## Problem statement
Where a line of the data holds the word "stub", copy that line.

## Given information
────────────────────────────────────────
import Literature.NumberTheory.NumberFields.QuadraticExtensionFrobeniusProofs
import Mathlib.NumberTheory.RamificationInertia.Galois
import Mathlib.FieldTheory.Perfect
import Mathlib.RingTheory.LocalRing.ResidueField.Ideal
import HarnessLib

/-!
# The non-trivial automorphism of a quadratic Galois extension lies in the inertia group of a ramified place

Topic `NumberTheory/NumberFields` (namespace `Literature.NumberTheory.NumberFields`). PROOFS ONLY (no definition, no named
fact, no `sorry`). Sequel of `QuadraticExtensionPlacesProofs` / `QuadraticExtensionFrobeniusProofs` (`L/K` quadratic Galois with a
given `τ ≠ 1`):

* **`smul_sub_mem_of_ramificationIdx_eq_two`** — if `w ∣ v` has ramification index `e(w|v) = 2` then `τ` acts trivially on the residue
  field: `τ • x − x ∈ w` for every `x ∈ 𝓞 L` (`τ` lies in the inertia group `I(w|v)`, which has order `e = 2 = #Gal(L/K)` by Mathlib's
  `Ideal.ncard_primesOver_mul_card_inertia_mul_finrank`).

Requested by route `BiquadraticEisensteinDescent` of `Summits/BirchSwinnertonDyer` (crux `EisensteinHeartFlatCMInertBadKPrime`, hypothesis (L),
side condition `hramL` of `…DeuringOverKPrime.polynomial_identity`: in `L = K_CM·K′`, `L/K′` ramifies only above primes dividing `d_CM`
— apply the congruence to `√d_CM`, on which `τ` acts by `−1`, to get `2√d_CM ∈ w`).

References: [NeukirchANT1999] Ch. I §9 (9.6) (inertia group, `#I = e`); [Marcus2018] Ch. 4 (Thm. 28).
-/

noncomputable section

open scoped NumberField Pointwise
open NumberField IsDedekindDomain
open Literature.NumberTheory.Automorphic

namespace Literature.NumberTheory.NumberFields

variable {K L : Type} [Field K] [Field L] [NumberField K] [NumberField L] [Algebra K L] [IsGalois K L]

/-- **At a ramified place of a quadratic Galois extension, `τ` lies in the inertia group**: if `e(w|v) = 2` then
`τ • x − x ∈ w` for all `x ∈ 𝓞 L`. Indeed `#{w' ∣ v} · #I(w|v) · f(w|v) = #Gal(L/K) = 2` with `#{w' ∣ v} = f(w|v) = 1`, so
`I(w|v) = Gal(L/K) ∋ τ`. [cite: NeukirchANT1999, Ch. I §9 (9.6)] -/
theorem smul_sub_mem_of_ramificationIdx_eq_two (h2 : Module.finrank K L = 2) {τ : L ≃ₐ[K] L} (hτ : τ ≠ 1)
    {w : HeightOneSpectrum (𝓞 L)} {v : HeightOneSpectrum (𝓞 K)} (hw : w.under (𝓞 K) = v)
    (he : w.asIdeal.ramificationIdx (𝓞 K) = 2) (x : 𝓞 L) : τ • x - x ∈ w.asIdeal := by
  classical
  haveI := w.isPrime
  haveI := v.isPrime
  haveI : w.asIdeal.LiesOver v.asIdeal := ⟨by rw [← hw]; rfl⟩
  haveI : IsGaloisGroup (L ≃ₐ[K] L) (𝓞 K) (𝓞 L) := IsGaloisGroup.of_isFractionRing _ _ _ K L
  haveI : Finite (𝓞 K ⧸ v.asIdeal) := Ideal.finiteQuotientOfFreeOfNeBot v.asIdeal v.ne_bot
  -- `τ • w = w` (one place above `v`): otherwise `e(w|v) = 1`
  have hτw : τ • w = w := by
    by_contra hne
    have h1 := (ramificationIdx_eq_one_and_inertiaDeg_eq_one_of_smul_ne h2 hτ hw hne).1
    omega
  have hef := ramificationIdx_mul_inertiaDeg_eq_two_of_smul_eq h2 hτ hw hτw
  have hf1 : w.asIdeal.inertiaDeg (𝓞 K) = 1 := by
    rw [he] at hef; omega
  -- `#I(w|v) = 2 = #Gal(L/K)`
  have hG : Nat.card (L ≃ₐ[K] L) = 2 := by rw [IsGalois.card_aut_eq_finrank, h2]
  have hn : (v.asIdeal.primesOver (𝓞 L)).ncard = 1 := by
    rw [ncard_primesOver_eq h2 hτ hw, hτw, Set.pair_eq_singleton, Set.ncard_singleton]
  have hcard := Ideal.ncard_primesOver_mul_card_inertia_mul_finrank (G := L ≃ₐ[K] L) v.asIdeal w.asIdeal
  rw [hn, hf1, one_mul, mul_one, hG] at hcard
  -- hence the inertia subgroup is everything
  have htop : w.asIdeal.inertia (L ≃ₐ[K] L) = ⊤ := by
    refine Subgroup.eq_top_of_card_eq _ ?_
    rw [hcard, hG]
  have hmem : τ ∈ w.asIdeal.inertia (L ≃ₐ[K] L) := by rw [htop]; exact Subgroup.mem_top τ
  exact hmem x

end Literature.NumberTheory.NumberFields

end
────────────────────────────────────────
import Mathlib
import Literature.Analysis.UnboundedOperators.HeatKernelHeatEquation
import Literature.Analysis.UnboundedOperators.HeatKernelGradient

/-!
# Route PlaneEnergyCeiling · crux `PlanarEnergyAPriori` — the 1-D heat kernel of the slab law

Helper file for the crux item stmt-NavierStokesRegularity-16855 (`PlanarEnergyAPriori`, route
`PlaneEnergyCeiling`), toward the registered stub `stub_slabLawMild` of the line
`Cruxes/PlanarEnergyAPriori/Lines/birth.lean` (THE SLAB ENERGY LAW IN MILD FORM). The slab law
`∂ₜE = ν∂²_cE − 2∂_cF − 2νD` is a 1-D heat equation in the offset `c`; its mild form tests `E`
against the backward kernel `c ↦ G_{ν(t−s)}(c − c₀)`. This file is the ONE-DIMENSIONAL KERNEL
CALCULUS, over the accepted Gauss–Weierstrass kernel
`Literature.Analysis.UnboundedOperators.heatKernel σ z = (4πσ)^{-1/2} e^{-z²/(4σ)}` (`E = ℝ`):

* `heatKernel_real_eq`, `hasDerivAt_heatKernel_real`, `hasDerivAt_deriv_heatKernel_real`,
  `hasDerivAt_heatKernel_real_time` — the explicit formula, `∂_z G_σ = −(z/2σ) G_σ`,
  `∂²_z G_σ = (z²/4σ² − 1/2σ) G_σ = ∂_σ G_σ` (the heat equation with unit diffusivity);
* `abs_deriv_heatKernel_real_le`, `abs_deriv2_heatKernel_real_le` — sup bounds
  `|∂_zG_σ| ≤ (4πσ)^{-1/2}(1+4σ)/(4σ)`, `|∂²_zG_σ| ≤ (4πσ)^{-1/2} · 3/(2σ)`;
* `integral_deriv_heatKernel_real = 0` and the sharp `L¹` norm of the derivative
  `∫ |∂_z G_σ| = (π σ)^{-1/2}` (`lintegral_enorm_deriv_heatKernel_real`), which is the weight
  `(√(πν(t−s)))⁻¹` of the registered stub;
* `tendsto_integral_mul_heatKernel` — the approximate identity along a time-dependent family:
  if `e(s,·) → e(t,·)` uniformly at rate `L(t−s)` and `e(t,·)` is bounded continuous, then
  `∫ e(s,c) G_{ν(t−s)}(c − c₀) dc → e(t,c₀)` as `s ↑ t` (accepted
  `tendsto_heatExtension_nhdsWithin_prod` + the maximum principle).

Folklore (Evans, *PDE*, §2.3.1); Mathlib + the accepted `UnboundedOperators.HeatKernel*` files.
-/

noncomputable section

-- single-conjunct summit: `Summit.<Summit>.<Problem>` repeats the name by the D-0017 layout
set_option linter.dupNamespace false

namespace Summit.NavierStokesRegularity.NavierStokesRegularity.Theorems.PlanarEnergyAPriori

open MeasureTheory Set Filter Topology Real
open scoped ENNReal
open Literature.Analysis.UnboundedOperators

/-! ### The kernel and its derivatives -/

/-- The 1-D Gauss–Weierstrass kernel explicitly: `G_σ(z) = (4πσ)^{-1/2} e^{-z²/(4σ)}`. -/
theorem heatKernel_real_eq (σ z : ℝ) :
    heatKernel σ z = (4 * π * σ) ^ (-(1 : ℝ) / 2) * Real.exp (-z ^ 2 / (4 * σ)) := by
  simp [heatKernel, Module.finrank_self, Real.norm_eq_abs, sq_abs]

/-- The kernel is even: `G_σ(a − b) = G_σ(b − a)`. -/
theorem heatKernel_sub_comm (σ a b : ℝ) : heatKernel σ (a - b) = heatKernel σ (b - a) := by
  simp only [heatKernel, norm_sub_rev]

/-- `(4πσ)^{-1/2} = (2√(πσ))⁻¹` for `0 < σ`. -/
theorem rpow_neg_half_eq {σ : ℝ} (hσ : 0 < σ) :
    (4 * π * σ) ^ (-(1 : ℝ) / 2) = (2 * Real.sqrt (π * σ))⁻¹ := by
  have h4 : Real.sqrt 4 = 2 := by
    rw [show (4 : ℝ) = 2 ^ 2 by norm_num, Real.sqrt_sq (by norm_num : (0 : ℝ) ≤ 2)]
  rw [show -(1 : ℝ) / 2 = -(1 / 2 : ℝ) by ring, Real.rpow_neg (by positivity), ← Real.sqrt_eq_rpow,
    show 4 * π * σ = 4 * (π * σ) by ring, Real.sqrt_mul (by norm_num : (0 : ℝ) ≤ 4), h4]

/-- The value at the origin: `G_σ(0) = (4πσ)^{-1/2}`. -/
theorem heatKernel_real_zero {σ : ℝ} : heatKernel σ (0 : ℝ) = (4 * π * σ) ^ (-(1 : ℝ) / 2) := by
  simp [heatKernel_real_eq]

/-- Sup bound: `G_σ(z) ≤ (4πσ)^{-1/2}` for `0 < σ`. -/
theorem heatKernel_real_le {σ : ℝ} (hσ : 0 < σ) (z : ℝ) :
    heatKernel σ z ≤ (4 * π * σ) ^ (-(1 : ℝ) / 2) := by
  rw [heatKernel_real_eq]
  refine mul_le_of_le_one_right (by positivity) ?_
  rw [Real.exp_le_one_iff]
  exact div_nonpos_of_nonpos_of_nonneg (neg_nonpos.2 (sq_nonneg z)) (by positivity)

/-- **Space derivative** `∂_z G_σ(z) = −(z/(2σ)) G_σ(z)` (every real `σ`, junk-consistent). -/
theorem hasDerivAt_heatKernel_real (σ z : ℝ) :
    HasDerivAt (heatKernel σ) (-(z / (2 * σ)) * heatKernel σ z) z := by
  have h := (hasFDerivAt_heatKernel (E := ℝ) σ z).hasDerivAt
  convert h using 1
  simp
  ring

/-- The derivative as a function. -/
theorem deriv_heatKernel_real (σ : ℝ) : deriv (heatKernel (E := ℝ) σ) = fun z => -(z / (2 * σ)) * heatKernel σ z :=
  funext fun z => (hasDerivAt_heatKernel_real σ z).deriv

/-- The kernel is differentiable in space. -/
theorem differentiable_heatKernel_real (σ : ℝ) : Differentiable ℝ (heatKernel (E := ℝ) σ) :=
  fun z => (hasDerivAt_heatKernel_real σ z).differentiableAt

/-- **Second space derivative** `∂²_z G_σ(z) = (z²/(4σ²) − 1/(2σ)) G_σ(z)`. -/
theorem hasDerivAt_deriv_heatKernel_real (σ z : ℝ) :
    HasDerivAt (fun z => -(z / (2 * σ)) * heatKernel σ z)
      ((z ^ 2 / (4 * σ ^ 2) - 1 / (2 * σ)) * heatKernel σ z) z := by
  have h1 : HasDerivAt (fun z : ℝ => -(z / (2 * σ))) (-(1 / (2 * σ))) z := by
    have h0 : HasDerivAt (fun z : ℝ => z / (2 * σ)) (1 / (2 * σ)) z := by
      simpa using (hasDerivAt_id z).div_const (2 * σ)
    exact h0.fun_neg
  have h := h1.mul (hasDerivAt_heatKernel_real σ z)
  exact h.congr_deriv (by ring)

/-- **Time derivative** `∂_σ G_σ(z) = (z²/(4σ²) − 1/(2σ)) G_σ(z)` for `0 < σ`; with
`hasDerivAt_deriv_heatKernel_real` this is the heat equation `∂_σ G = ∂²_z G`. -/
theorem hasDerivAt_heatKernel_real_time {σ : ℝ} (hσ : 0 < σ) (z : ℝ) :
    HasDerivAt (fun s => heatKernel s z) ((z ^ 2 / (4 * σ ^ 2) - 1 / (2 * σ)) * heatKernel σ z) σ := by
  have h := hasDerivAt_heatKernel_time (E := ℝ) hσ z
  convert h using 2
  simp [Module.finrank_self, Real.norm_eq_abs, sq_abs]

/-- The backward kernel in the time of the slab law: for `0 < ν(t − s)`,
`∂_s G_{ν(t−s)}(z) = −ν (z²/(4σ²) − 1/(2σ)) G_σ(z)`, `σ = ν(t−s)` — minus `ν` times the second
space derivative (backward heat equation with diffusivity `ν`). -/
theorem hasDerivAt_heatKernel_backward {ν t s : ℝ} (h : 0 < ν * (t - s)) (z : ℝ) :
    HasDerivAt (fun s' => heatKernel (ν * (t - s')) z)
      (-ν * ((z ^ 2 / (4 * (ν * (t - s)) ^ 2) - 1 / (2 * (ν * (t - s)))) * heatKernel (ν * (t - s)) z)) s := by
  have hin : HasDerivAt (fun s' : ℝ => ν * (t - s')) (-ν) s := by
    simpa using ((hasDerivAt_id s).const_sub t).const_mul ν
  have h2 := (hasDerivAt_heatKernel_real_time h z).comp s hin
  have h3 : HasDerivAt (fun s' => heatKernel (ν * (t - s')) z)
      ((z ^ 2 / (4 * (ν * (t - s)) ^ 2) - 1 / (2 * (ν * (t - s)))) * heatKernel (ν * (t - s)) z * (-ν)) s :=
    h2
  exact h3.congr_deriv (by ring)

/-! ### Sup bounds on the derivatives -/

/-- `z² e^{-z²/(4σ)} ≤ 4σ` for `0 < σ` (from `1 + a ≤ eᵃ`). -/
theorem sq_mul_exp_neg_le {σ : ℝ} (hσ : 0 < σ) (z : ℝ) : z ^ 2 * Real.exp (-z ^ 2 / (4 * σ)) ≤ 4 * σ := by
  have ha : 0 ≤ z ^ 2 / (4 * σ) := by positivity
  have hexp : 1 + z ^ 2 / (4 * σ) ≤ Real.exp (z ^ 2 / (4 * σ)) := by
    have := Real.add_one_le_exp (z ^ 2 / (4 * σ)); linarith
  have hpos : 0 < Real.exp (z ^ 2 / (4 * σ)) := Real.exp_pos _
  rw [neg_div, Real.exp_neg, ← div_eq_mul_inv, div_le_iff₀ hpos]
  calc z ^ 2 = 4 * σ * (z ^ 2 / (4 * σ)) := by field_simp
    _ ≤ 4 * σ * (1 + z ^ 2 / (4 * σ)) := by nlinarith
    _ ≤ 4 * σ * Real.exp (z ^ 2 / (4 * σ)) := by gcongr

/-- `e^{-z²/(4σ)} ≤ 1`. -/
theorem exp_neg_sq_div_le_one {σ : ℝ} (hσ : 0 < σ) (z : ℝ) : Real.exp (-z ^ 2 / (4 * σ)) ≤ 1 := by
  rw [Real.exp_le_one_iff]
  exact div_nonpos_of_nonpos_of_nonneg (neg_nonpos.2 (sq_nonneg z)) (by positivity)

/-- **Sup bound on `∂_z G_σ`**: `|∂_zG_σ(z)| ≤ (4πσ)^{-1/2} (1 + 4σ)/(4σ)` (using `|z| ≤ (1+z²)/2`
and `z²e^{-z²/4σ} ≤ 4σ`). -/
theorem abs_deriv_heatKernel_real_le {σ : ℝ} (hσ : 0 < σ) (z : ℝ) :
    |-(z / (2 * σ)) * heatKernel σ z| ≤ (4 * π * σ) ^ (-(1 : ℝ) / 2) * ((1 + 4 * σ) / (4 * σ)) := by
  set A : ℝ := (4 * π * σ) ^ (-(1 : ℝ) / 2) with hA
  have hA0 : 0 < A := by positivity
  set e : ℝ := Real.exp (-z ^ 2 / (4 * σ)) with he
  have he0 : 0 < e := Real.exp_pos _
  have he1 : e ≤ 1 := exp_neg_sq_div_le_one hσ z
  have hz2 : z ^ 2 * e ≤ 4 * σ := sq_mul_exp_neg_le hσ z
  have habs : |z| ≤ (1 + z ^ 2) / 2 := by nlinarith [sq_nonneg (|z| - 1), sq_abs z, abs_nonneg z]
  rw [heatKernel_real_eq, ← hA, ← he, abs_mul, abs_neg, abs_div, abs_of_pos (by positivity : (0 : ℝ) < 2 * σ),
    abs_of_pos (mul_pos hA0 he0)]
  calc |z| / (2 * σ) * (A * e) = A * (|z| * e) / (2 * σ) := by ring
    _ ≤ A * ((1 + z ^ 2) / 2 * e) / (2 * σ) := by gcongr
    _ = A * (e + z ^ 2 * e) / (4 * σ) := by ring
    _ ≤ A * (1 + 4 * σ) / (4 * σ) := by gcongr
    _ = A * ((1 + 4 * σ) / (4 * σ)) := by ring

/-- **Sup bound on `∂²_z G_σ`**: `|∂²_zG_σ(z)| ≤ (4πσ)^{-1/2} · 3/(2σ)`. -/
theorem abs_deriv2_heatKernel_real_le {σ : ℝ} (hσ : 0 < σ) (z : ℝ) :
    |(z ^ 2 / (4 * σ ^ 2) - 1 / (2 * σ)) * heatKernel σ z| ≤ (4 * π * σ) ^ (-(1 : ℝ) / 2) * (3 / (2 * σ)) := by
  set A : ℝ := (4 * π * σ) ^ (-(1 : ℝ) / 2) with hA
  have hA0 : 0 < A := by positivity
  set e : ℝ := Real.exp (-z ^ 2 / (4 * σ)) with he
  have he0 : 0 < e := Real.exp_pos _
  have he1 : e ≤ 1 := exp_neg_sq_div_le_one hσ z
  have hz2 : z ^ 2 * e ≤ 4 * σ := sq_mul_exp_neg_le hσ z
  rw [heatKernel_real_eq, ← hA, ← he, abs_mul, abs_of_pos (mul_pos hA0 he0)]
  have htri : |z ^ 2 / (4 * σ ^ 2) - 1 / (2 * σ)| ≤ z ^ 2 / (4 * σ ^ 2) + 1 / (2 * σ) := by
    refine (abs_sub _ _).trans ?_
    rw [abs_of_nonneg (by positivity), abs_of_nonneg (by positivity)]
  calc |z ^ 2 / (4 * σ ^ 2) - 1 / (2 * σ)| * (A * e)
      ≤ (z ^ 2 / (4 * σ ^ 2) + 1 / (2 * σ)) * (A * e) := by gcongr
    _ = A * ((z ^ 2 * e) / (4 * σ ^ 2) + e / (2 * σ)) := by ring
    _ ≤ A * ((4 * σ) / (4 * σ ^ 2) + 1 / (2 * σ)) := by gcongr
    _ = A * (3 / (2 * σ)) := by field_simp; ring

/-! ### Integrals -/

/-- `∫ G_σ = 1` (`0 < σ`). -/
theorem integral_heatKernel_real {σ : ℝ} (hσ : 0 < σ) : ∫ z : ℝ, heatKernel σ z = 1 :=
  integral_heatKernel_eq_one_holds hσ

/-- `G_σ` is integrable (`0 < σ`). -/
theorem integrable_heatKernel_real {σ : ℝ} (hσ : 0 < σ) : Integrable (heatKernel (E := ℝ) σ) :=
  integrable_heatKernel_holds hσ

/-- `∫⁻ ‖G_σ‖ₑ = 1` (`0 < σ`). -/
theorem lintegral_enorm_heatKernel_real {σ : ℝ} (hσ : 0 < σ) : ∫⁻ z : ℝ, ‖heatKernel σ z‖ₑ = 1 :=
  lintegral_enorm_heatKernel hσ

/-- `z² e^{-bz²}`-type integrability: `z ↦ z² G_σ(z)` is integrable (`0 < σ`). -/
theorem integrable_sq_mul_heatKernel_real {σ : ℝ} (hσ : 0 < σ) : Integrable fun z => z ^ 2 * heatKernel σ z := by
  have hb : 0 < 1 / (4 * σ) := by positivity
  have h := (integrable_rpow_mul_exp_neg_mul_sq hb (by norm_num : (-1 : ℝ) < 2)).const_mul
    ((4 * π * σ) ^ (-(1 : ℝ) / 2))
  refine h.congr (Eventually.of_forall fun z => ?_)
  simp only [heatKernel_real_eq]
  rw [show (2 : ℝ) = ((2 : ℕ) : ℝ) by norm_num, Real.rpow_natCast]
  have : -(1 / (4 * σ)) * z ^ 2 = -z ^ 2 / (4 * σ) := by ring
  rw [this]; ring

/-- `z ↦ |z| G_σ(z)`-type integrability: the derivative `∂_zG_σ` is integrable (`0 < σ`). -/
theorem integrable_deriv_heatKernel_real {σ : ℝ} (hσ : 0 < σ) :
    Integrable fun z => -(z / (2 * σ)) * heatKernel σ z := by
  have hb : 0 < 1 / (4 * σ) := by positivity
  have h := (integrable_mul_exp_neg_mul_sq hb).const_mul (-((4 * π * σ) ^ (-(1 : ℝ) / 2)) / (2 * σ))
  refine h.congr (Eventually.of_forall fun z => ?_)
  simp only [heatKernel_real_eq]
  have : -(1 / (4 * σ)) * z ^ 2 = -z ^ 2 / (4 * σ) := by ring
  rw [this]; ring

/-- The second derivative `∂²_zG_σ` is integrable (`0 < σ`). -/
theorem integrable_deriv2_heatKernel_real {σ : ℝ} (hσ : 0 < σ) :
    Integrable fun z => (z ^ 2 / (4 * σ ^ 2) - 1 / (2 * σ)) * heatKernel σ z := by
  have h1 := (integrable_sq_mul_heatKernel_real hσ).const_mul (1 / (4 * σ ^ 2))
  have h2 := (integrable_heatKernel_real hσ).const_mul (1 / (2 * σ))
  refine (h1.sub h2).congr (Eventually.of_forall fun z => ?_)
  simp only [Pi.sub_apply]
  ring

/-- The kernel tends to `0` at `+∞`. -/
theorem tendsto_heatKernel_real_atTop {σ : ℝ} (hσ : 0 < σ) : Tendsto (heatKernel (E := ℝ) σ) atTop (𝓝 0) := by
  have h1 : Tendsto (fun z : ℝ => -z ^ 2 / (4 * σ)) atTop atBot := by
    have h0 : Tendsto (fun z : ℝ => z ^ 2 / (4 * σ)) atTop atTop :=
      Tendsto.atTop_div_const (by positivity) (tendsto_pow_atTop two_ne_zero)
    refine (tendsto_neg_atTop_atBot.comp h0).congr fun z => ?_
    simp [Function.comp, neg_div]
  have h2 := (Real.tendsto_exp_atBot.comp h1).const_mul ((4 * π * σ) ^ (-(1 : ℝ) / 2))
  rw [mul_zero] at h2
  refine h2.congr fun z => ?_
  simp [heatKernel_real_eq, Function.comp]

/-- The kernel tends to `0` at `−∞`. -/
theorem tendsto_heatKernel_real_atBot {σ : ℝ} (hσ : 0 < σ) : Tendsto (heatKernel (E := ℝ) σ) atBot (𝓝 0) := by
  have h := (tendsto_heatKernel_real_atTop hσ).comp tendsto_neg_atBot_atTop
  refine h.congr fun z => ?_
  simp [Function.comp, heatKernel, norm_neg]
────────────────────────────────────────
## Written response
`PlaneEnergyCeiling`), toward the registered stub `stub_slabLawMild` of the line
  `(√(πν(t−s)))⁻¹` of the registered stub;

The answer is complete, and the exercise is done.